My stepfather dreaded news features, and then later on when drug companies were allowed to advertise, because, we heard at the dinner table, "WELL, you KNOW, the next month or so, EVERYBODY is going to want a presription for XYZ whether they need it or not, or whether it's safe for them or not." And boy was he right. He was, although not perfect, (nobody is) a stickler against prescribing anything he didn't feel a patient needed, and also, unlike many colleagues of his time, doing enough testing and studies to ensure the medication would be safe for the patient, AND, imagine this, extensively counselling them on how to take and use the medicine, what it was for, things to watch out for, and if or when they could stop taking it in an emergency.

My former internist did much the same thing, but skipped most of it for obvious reasons in my case and just cut to the chase if it were really important, like, "Now that you're taking 600 mg of Inderal a day, you DO know you cannot suddenly stop it or miss a day's dose, right?". That was just like an obligatory reminder, he knew I taught pharmacology. But it was nice, and appropriate.

The purpose of the poll, sadly unresponded to as it was, was to divine a sense of when enough is enough, or too much, or not enough.

"Here, I'm writing you an Rx, take one of these at breakfast time every morning and come see me in two weeks.", isn't good enough (hell, I'd pitch a fit if a doctor ever tried to pull that with me, after correcting his mistakes in the Rx, first, and then most likely tearing it up and walking out of the office.)
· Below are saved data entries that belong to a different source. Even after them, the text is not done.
/-- **The regulator–Tamagawa floor at every A2 pair with `p ∣ ∏c_ℓ`** (the binder `hRT` of
`…RegulatorFloorPub.not_analyticLambdaEq_one_of_typeBRankOne_of_regTamFloor`): with `t = ord_p ∏c_ℓ ≥ 1`,
`ord_p Reg_p + t ≥ 1 − max(t, 2) + t ≥ 0`. No index hypothesis, no isogeny; granted the Mazur–Tate value subgroup
(E4 of memo ROUTE-P3-v8) and GZK. Census: all 1 032 A2 class-pairs with `p ∣ ∏c_ℓ(E₁)`, including the 5 that
roads 1–4 miss. [cite: MazurTate1983Biext, §3.3 and (4.1.1)–(4.1.2)] [cite: MazurSteinTate2006, §4 p. 19] -/
theorem regTamFloor_of_typeBRankOne_of_dvd_tamagawa_of_valueSubgroup
    (hVS : Literature.NumberTheory.EllipticCurves.canonicalPAdicHeight_norm_le_valueSubgroup) (hGZK : rank_eq_analyticRank_of_analyticRank_le_one)
    (hB : X1.TypeBRankOne W p) (hTam : p ∣ W.tamagawaProduct) :
    ∀ Dh : PAdicHeightData W p, Dh.IsCanonical → padicRegulator Dh ≠ 0 →
      0 ≤ (padicRegulator Dh).valuation + (padicValNat p W.tamagawaProduct : ℤ) := by
  intro Dh hDh hR
  have h := valuation_padicRegulator_ge_of_typeBRankOne_of_valueSubgroup hVS hGZK hB hDh hR
  have hpos : 0 < W.tamagawaProduct := W.tamagawaProduct_pos_holds
  have h1 : 1 ≤ padicValNat p W.tamagawaProduct := one_le_padicValNat_of_dvd hpos.ne' hTam
  have h1' : (1 : ℤ) ≤ (padicValNat p W.tamagawaProduct : ℤ) := by exact_mod_cast h1
  rcases le_total (padicValNat p W.tamagawaProduct : ℤ) 2 with hle | hge
  · rw [max_eq_right hle] at h
    linarith
  · rw [max_eq_left hge] at h
    linarith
Between capitation and other cost-control measures due to HMO's, insurance, Medicare / Medicaid, DVA, TriCare, I think the old fashioned doctor is being pushed out of the way he/she used to practice. Time limits on patient visits and consults, a limited formulary/compendium from which you are allowed to prescribe, DRG's, ICD's, all seem to be colliding (seem to be, who am I kidding? are colliding) in a way that is ending up with poorer quality health care, increased adverse drug reactions, misdiagnoses and consequent inappropriate treatment and iatrogenic consequences, and more lawsuits and adverse media for the med/pharma/biotech industry.

The sort of things the old country doctor who did house calls generally would not contribute to. He / she knew their patients without needing a chart, and what their real and imagined woes were.

So, a particular drug. Let's pick Ritalin. It has 8 million warnings and side effects and is Schedule II. A week's worth was prescribed for my grandmother after her husband died, because she was suicidally depressed. It worked miraculously.